Itmquery Example • In this example, the itm_servers.conf file contained a single ITM Server entry for server nvvm01. • Behind the scenes this itmquery command asked this ITM Server for: • 1) The endpoints being monitored • 2) The ITM Resource Models running on these endpoints • Each of these queries returns XML documents that are parsed and compared against the itm_attributes.conf file to inform you that (as can be seen in the screen capture): • 9.42.11.111 … is an ITM monitored endpoint running with WebSphere and DB2 • 9.42.11.155 … is an ITM monitored endpoint running with MQ
Itmquery Example (cont.) • In this example [from previous slide], if these nodes were under active NetView management, servmon’s discovery pass would automatically add the following capabilities to the node represented by 9.42.11.111: These 3 capabilities were automatically added by servmon.
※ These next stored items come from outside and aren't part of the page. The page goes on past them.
import Mathlib
import HarnessLib
import Summits.ValiantsHypothesis.ValiantsHypothesis.Theorems.LacunarySymmetroidMatrixDescartesProductPlusOneSlopeLine

/-!
# LINE (A) `product_plus_one` — the three phases of a switched incoherent riser's slope (negative phase increasing, one slope-mode,
# mode / pre-mode persistence); the monotone-window cells built on them live in `…ProductPlusOneSlopePhasesLine`

Crux item stmt-ValiantsHypothesis-18050, W-budget frame EB2-W (`WronskianBudgetK3`, owner memo §14/§19; eng-11 W-COLUMN §5 «c₀ + K(I)»).
Notation of ✓ `…CloudDefs`: row `A − Bx^p − Cx^q` (`p = e₁+1`, `q = e₁+e₂+2`), `u = rowU = 1/(A − Bx^p − Cx^q)`, `H_k = rowH k`,
`ψ₁ = rowPsi1 = H₂u + H₁²u²` (so the row's slope is `s = θφ = −ψ₁`, ✓ `logWronskian_row_eq_rowPsi1`), `ψ₂ = rowPsi2 = θψ₁`, `ψ₃ = rowPsi3`.

§1 (one row, pointwise / along a switched stretch):
* `switched_rowPsi2_neg_of_rowPsi1_nonneg` — NEGATIVE PHASE ⇒ SLOPE INCREASING: a switched incoherent row (`A − Bx^p − Cx^q < 0`, `B, C > 0`)
  at or before its turning point (`ψ₁ ≥ 0`, i.e. `s ≤ 0`) has `ψ₂ < 0` (`θs > 0`).  Certificate: `H₁ψ₂ = u·(H₁H₃ − H₂²) + u·E·(2E − H₂)` with
  `E = H₂ + H₁²u ≤ 0` (✓ `rowH1_mul_rowPsi2`, ✓ `rowH_det13`).  So the Euler ratio `φ` of a switched incoherent row is CONVEX in `log x` from its pole
  to its turning point; with ✓ `riser_slope_logConcave` (rising phase) the slope `s` increases from `−∞` at the pole to ONE maximum (the slope-mode)
  and then decreases: three phases, one mode.
* `riser_mode_persist` — past the mode stays past the mode: switched on `[x₁,x₂]`, `ψ₁(x₁) < 0`, `ψ₂(x₁) ≥ 0` ⇒ `ψ₂ > 0` on `(x₁,x₂]`
  (`ψ₂/ψ₁` is strictly decreasing where `ψ₁ < 0`).
* `riser_premode_persist` — before the mode was before the mode: switched on `[x₁,x₂]`, `ψ₂(x₂) ≤ 0` ⇒ `ψ₂ < 0` on `[x₁,x₂)`.

§2 `exists_two_lt_of_card` (a finite set of reals with two elements has `y₁ < y₂`; used by the window counts of `…SlopePhasesLine`).

Located context (this seat's numerics, bus 05:02Z): two risers + cloud carries ≤ 4 zeros per window and the feature-free window (young row in its
negative phase + old humps + pullers) ≤ 2, both 0 violations under adversarial search — NOT proved here (no sign/convexity mechanism; magnitude law).
HONEST FRAMING: structure lemmas about ONE row; nothing here proves `WronskianBudgetK3` / `OneChangeFloorK3` / the stubs / 18050 /
`MatrixDescartes`; `VP ≠ VNP` is NOT proved.  No definitions, no named facts.
-/

set_option linter.dupNamespace false

namespace Summit.ValiantsHypothesis.ValiantsHypothesis.Theorems.LacunarySymmetroidMatrixDescartes

namespace ProductPlusOne

open Finset Polynomial
open scoped BigOperators Polynomial

/-! ### §1 The phases of one switched incoherent row -/

section Row

variable (e₁ e₂ : ℕ) (A B C : ℝ)

/-- **Negative phase ⇒ slope increasing.**  Switched incoherent row (`A − Bx^p − Cx^q < 0`, `B, C > 0`, `x > 0`) at or before its turning point
(`0 ≤ ψ₁`): `ψ₂ < 0`. [this file's lemma] -/
theorem switched_rowPsi2_neg_of_rowPsi1_nonneg {x : ℝ} (hx : 0 < x) (hB : 0 < B) (hC : 0 < C)
    (hF : A - B * x ^ (e₁ + 1) - C * x ^ (e₁ + e₂ + 2) < 0) (hpre : 0 ≤ rowPsi1 e₁ e₂ A B C x) :
    rowPsi2 e₁ e₂ A B C x < 0 := by
  have hu : rowU e₁ e₂ A B C x < 0 := by unfold rowU; exact inv_lt_zero.2 hF
  set u := rowU e₁ e₂ A B C x with hudef
  set E := rowH e₁ e₂ 2 B C x + rowH e₁ e₂ 1 B C x ^ 2 * u with hE
  have hH1 : 0 < rowH e₁ e₂ 1 B C x := rowH_one_pos e₁ e₂ B C hx hB.le hC.le (by linarith)
  have hH2 : 0 ≤ rowH e₁ e₂ 2 B C x := rowH_nonneg e₁ e₂ B C 2 hx hB.le hC.le
  -- `ψ₁ = u·E ≥ 0` with `u < 0` forces `E ≤ 0`
  have hE_nonpos : E ≤ 0 := by
    have h1 : rowPsi1 e₁ e₂ A B C x = u * E := rowPsi1_eq_mul e₁ e₂ A B C x
    rw [h1] at hpre
    by_contra hlt
    push Not at hlt
    have : u * E < 0 := mul_neg_of_neg_of_pos hu hlt
    linarith
  have hdet : 0 < rowH e₁ e₂ 1 B C x * rowH e₁ e₂ 3 B C x - rowH e₁ e₂ 2 B C x ^ 2 := by
    rw [rowH_det13]
    have hβ : 0 < B * x ^ (e₁ + 1) := by positivity
    have hγ : 0 < C * x ^ (e₁ + e₂ + 2) := by positivity
    positivity
  have hkey := rowH1_mul_rowPsi2 e₁ e₂ A B C x
  -- `H₁ψ₂ = u·det + u·E·(2E − H₂)` and both summands are `≤ 0`, the first `< 0`
  have h2E : rowH e₁ e₂ 2 B C x + 2 * rowH e₁ e₂ 1 B C x ^ 2 * u = 2 * E - rowH e₁ e₂ 2 B C x := by rw [hE]; ring
  have hprod : 0 ≤ E * (rowH e₁ e₂ 2 B C x + 2 * rowH e₁ e₂ 1 B C x ^ 2 * u) := by
    rw [h2E]; exact mul_nonneg_of_nonpos_of_nonpos hE_nonpos (by linarith)
  have hlt : rowH e₁ e₂ 1 B C x * rowPsi2 e₁ e₂ A B C x < 0 := by
    rw [hkey]
    have t1 : u * (rowH e₁ e₂ 1 B C x * rowH e₁ e₂ 3 B C x - rowH e₁ e₂ 2 B C x ^ 2) < 0 := mul_neg_of_neg_of_pos hu hdet
    have t2 : u * (rowH e₁ e₂ 2 B C x + rowH e₁ e₂ 1 B C x ^ 2 * u) * (rowH e₁ e₂ 2 B C x + 2 * rowH e₁ e₂ 1 B C x ^ 2 * u) ≤ 0 := by
      rw [← hE, mul_assoc]; exact mul_nonpos_of_nonpos_of_nonneg hu.le hprod
    linarith
  by_contra hge
  push Not at hge
  have : 0 ≤ rowH e₁ e₂ 1 B C x * rowPsi2 e₁ e₂ A B C x := mul_nonneg hH1.le hge
  linarith

/-- The derivative of `ψ₂/ψ₁` along a switched stretch where `ψ₁ < 0`: strictly negative (✓ `riser_slope_logConcave`). [this file's lemma] -/
theorem hasDerivAt_rowPsi2_div_rowPsi1 (hA : 0 ≤ A) (hB : 0 < B) (hC : 0 < C) {x : ℝ} (hx : 0 < x)
    (hF : A - B * x ^ (e₁ + 1) - C * x ^ (e₁ + e₂ + 2) < 0) (hpost : rowPsi1 e₁ e₂ A B C x < 0) :
    ∃ D : ℝ, D < 0 ∧ HasDerivAt (fun t => rowPsi2 e₁ e₂ A B C t / rowPsi1 e₁ e₂ A B C t) D x := by
  have d1 := hasDerivAt_rowPsi1 e₁ e₂ A B C hx.ne' hF.ne
  have d2 := hasDerivAt_rowPsi2 e₁ e₂ A B C hx.ne' hF.ne
  have hquot := d2.div d1 hpost.ne
  have hlc := riser_slope_logConcave e₁ e₂ A B C hx hA hB.le hC.le hF hpost
  refine ⟨(rowPsi3 e₁ e₂ A B C x * rowPsi1 e₁ e₂ A B C x - rowPsi2 e₁ e₂ A B C x ^ 2) / (x * rowPsi1 e₁ e₂ A B C x ^ 2), ?_, ?_⟩
  · exact div_neg_of_neg_of_pos (by linarith) (mul_pos hx (sq_pos_iff.mpr hpost.ne))
  · refine hquot.congr_deriv ?_
    have hψ1ne : rowPsi1 e₁ e₂ A B C x ≠ 0 := hpost.ne
    have hxne : x ≠ 0 := hx.ne'
    field_simp

/-- ★ **Mode persistence.**  Riser `A − Bx^p − Cx^q` (`A ≥ 0`, `B, C > 0`) switched on `[x₁, x₂] ⊂ (0,∞)`, past its turning point at `x₁`
(`ψ₁(x₁) < 0`) and at or past its slope-mode there (`ψ₂(x₁) ≥ 0`, i.e. `θs ≤ 0`): then `ψ₂ > 0` on `(x₁, x₂]` — the slope keeps decreasing. [this file's theorem] -/
theorem riser_mode_persist (hA : 0 ≤ A) (hB : 0 < B) (hC : 0 < C) {x₁ x₂ : ℝ} (h0 : 0 < x₁) (h12 : x₁ ≤ x₂)
    (hsw : ∀ x ∈ Set.Icc x₁ x₂, A - B * x ^ (e₁ + 1) - C * x ^ (e₁ + e₂ + 2) < 0)
    (hpost : rowPsi1 e₁ e₂ A B C x₁ < 0) (hmode : 0 ≤ rowPsi2 e₁ e₂ A B C x₁) :
    ∀ x ∈ Set.Ioc x₁ x₂, 0 < rowPsi2 e₁ e₂ A B C x := by
  have hx0 : ∀ x ∈ Set.Icc x₁ x₂, 0 < x := fun x hx => h0.trans_le hx.1
  -- `ψ₁ < 0` on the whole stretch
  have hneg : ∀ x ∈ Set.Icc x₁ x₂, rowPsi1 e₁ e₂ A B C x < 0 := by
    intro x hx
    rcases eq_or_lt_of_le hx.1 with h | h
    · rw [← h]; exact hpost
    · exact riser_turning_persist e₁ e₂ A B C hB hC h0 h12 hsw hpost.le x ⟨h, hx.2⟩
  -- `g = ψ₂/ψ₁` strictly decreasing
  set g : ℝ → ℝ := fun t => rowPsi2 e₁ e₂ A B C t / rowPsi1 e₁ e₂ A B C t with hg
  have hder : ∀ x ∈ Set.Icc x₁ x₂, ∃ D : ℝ, D < 0 ∧ HasDerivAt g D x := fun x hx =>
    hasDerivAt_rowPsi2_div_rowPsi1 e₁ e₂ A B C hA hB hC (hx0 x hx) (hsw x hx) (hneg x hx)
  have hcont : ContinuousOn g (Set.Icc x₁ x₂) := fun x hx => by
    obtain ⟨D, _, hD⟩ := hder x hx; exact hD.continuousAt.continuousWithinAt
  have hanti : StrictAntiOn g (Set.Icc x₁ x₂) := by
    refine strictAntiOn_of_deriv_neg (convex_Icc x₁ x₂) hcont fun x hx => ?_
    rw [interior_Icc] at hx
    obtain ⟨D, hDneg, hD⟩ := hder x ⟨hx.1.le, hx.2.le⟩
    rw [hD.deriv]; exact hDneg
  have hg1 : g x₁ ≤ 0 := by
    simp only [hg]; exact div_nonpos_of_nonneg_of_nonpos hmode hpost.le
  intro x hx
  have hx' : x ∈ Set.Icc x₁ x₂ := ⟨hx.1.le, hx.2⟩
  have hgx : g x < 0 := lt_of_lt_of_le (hanti ⟨le_rfl, h12⟩ hx' hx.1) hg1
  simp only [hg] at hgx
  have hψ1 := hneg x hx'
  by_contra hle
  push Not at hle
  have : 0 ≤ rowPsi2 e₁ e₂ A B C x / rowPsi1 e₁ e₂ A B C x := div_nonneg_of_nonpos hle hψ1.le
  linarith

/-- ★ **Pre-mode persistence.**  Riser (`A ≥ 0`, `B, C > 0`) switched on `[x₁, x₂] ⊂ (0,∞)` and at or before its slope-mode at `x₂`
(`ψ₂(x₂) ≤ 0`): then `ψ₂ < 0` on `[x₁, x₂)` — the slope was increasing all along (negative phase by `switched_rowPsi2_neg_of_rowPsi1_nonneg`,
rising phase by the strict decrease of `ψ₂/ψ₁`). [this file's theorem] -/
theorem riser_premode_persist (hA : 0 ≤ A) (hB : 0 < B) (hC : 0 < C) {x₁ x₂ : ℝ} (h0 : 0 < x₁)
    (hsw : ∀ x ∈ Set.Icc x₁ x₂, A - B * x ^ (e₁ + 1) - C * x ^ (e₁ + e₂ + 2) < 0)
    (hmode : rowPsi2 e₁ e₂ A B C x₂ ≤ 0) :
    ∀ x ∈ Set.Ico x₁ x₂, rowPsi2 e₁ e₂ A B C x < 0 := by
  intro x hx
  have hxI : x ∈ Set.Icc x₁ x₂ := ⟨hx.1, hx.2.le⟩
  have hx0 : 0 < x := h0.trans_le hx.1
  rcases le_or_gt 0 (rowPsi1 e₁ e₂ A B C x) with hpre | hpost
  · exact switched_rowPsi2_neg_of_rowPsi1_nonneg e₁ e₂ A B C hx0 hB hC (hsw x hxI) hpre
  · -- rising at `x`: then rising on `[x, x₂]`, and `ψ₂/ψ₁` decreases strictly from `x` to `x₂`
    have hsw' : ∀ t ∈ Set.Icc x x₂, A - B * t ^ (e₁ + 1) - C * t ^ (e₁ + e₂ + 2) < 0 :=
      fun t ht => hsw t ⟨hx.1.trans ht.1, ht.2⟩
    have hneg : ∀ t ∈ Set.Icc x x₂, rowPsi1 e₁ e₂ A B C t < 0 := by
      intro t ht
      rcases eq_or_lt_of_le ht.1 with h | h
      · rw [← h]; exact hpost
      · exact riser_turning_persist e₁ e₂ A B C hB hC hx0 hx.2.le hsw' hpost.le t ⟨h, ht.2⟩
    set g : ℝ → ℝ := fun t => rowPsi2 e₁ e₂ A B C t / rowPsi1 e₁ e₂ A B C t with hg
    have hder : ∀ t ∈ Set.Icc x x₂, ∃ D : ℝ, D < 0 ∧ HasDerivAt g D t := fun t ht =>
      hasDerivAt_rowPsi2_div_rowPsi1 e₁ e₂ A B C hA hB hC (hx0.trans_le ht.1) (hsw' t ht) (hneg t ht)
    have hcont : ContinuousOn g (Set.Icc x x₂) := fun t ht => by
      obtain ⟨D, _, hD⟩ := hder t ht; exact hD.continuousAt.continuousWithinAt
    have hanti : StrictAntiOn g (Set.Icc x x₂) := by
      refine strictAntiOn_of_deriv_neg (convex_Icc x x₂) hcont fun t ht => ?_
      rw [interior_Icc] at ht
      obtain ⟨D, hDneg, hD⟩ := hder t ⟨ht.1.le, ht.2.le⟩
      rw [hD.deriv]; exact hDneg
    have hψ1x2 := hneg x₂ ⟨hx.2.le, le_rfl⟩
    have hg2 : 0 ≤ g x₂ := by simp only [hg]; exact div_nonneg_of_nonpos hmode hψ1x2.le
    have hgx : 0 < g x := lt_of_le_of_lt hg2 (hanti ⟨le_rfl, hx.2.le⟩ ⟨hx.2.le, le_rfl⟩ hx.2)
    simp only [hg] at hgx
    by_contra hge
    push Not at hge
    have : rowPsi2 e₁ e₂ A B C x / rowPsi1 e₁ e₂ A B C x ≤ 0 := div_nonpos_of_nonneg_of_nonpos hge hpost.le
    linarith

end Row

/-! ### §2 A two-element finite set of reals -/

/-- A finite set of reals with at least two elements contains `y₁ < y₂`. [folklore] -/
theorem exists_two_lt_of_card {T : Finset ℝ} (h : 2 ≤ T.card) : ∃ y₁ ∈ T, ∃ y₂ ∈ T, y₁ < y₂ := by
  have hT : T.Nonempty := Finset.card_pos.1 (by omega)
  set y₁ := T.min' hT with hy₁
  have hT2 : (T.erase y₁).Nonempty := Finset.card_pos.1 (by rw [Finset.card_erase_of_mem (T.min'_mem hT)]; omega)
  obtain ⟨y₂, hy₂⟩ := hT2
  refine ⟨y₁, T.min'_mem hT, y₂, Finset.mem_of_mem_erase hy₂, ?_⟩
  exact lt_of_le_of_ne (T.min'_le _ (Finset.mem_of_mem_erase hy₂)) (Finset.ne_of_mem_erase hy₂).symm

end ProductPlusOne

end Summit.ValiantsHypothesis.ValiantsHypothesis.Theorems.LacunarySymmetroidMatrixDescartes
Similarly, if we were to look at the node object represented by IP address 9.42.11.155 we would see that it contained the isITMEndpoint and isITM_IBM_WebSphere_MQ capabilities.
Servmon ITM Integration • By default servmon automatically adds/removes the “isITM*” capabilities from nodes in ovwdb. • These capabilities are added during the discovery pass that occurs, by default, every 12 hours. • A particular "isITM*" capability field will be automatically removed when servmon notices that the discovery pass for that service has failed over the course of a configurable service-down-deletion-interval (the default is 7 days). • For example, the isITM_IBM_DB2 capability will be removed from the node if 7 days have elapsed since servmon’s ITM query code last reported that this endpoint contained the DB2 ITM Resource Model.
ITM Integration Wrap Up • The NetView advantages to this ITM integration include: • Users can use itmquery to define very useful netmon seed files. • The servmon ITM integration enables users to define their own useful SmartSets (such as “isITM_IBM_DB2=TRUE” or “isITMEndpoint=TRUE”) to keep track of nodes that are known to be running with certain products or just managed by ITM.
ITM Integration Wrap Up (cont.) • The TEC advantages to this new ITM integration include: • The NetView TEC Adapter code now forwards two new events to TEC to enable correlation and promotion of the severities involved in node down and subnet unreachable events. NetView uses the EIF's Zurich Correlation Engine to do the following: • Upon receipt of a TEC_ITS_NODE_STATUS or TEC_ITS_ROUTER_STATUS event where the status is DOWN or MARGINAL: • If the event pertains to a node which contains any "isITM_*" attributes, a TEC_ITS_NODE_SERVICE_IMPACT event will be generated for each ITM service attribute found on the node. Each of these generated events will mention the node's hostname as well as the affected service name (for example IBM_WebSphere_MQ, IBM_WebSphere_Application_Server, or IBM_DB2). • Upon receipt of a TEC_ITS_SUBNET_CONNECTIVITY where the status is UNREACHABLE: • If any of the nodes found within this subnet have "isITM_*" attributes, a TEC_ITS_SUBNET_SERVICE_IMPACT event will be generated for each affected ITM related service. Each of these generated events will mention the affected service name (for example IBM_WebSphere_MQ, IBM_WebSphere_Application_Server, or IBM_DB2) as well as the affected nodes found beneath this subnet which contain the affected service.